Loading a Jesth document is stress-free because exceptions are only thrown when you try to convert a non-compatible section to a dictionary. But even that is the strict default behavior of the dictionary converter since you can customize the converter to string invalid values. This specific customization is as simple as this: value_converter.fallback_decoder = str
There's more to say, for example the Jesth Dict Section syntax is text editor/IDE-friendly, so it may benefit from supporting some cool features like the folding mechanism.
Demo
The demo is a clonable repository containing a JesthFile and a Python script to load its contents.

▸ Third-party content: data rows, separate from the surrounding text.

import Literature.NumberTheory.LFunctions.MontgomeryVaughanLogMeansWindow
import Literature.NumberTheory.LFunctions.MontgomeryVaughanLogMeans
import Mathlib.Analysis.Fourier.FourierTransformDeriv
import Mathlib.NumberTheory.Harmonic.Bounds
import HarnessLib

/-!
# Montgomery–Vaughan 2001, toward Theorem 3: the weighted mean square of `S₁`

Support file (everything PROVED, no definitions, no named facts) for the discharge of
`Literature.NumberTheory.LFunctions.MontgomeryVaughan2001_thm3` (H. L. Montgomery, R. C. Vaughan,
*Mean values of multiplicative functions*, Period. Math. Hungar. 43 (2001), Theorem 3).

In the proof of Theorem 2 of the paper (Roy–Vatwani 2019, §6.1, (eq:T1step1general) and the two
displays following "followed by Plancherel's identity") the logarithmically weighted partial sums
`S₁(u) log u = Σ_{n ≤ u} f(n) log n/n + Σ_{n ≤ u} f(n) log(u/n)/n` are controlled in mean square
through the Plancherel identities with `F'(1+α+it)/(α+it)` and `F(1+α+it)/(α+it)²`.  Here both are
obtained at once, for `f : ℕ →*₀ ℂ` with `|f| ≤ 1`, `F(s) = Σ f(n)n^{-s}` and `α > 0`:

`∫_ℝ u² |S₁(e^u)|² e^{−2αu} du = (1/2π) ∫_ℝ |F'(1+α+iy)/(α+iy) − F(1+α+iy)/(α+iy)²|² dy`
(`integral_sq_mul_norm_S₁_sq_eq`):

the tree's Mellin–Plancherel set-up (`MellinPlancherel.fourier_phi`: the Fourier transform of
`φ(u) = e^{−αu}S₁(e^u)` is `F(1+s)/s`, `s = α + 2πiξ`), Mathlib's derivative of the Fourier
transform (`Real.hasDerivAt_fourier`: `𝓕(u ↦ −2πiu φ(u)) = (𝓕φ)'`) and the quotient rule
`(F(1+s)/s)' = 2πi(F'(1+s)/s − F(1+s)/s²)`, followed by Plancherel for `L¹ ∩ L²`
(`Literature.Analysis.FunctionSpaces.integral_norm_sq_fourierIntegral_eq`).

## References
- [MontgomeryVaughan2001] H. L. Montgomery, R. C. Vaughan, *Mean values of multiplicative functions*,
  Period. Math. Hungar. 43 (2001), §3, proof of Theorem 2 (not held; read through:)
- [RoyVatwani2019] A. Roy, A. Vatwani, *Zeros of partial sums of L-functions*, arXiv:1807.11093, §6.1,
  (eq:T1 step1)–(eq:intg2 bound) (arXiv p. 14).
- [MontgomeryVaughan2007] H. L. Montgomery, R. C. Vaughan, *Multiplicative Number Theory I*, §5.1
  (Plancherel for Dirichlet series).
-/

noncomputable section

Code snippets for everyday scenarios
Load a JesthFile:
from jesth import read
path = "/home/alex/jesthfile"
document = read(path)
Get sections:
...
# get the "config" section
config_section = document.get("config")
# get the list of all "user" sections
user_sections = document.get_all("user")
# show the body of a section
print(config_section.body) # list of lines
# show the body as a text (concatenated lines)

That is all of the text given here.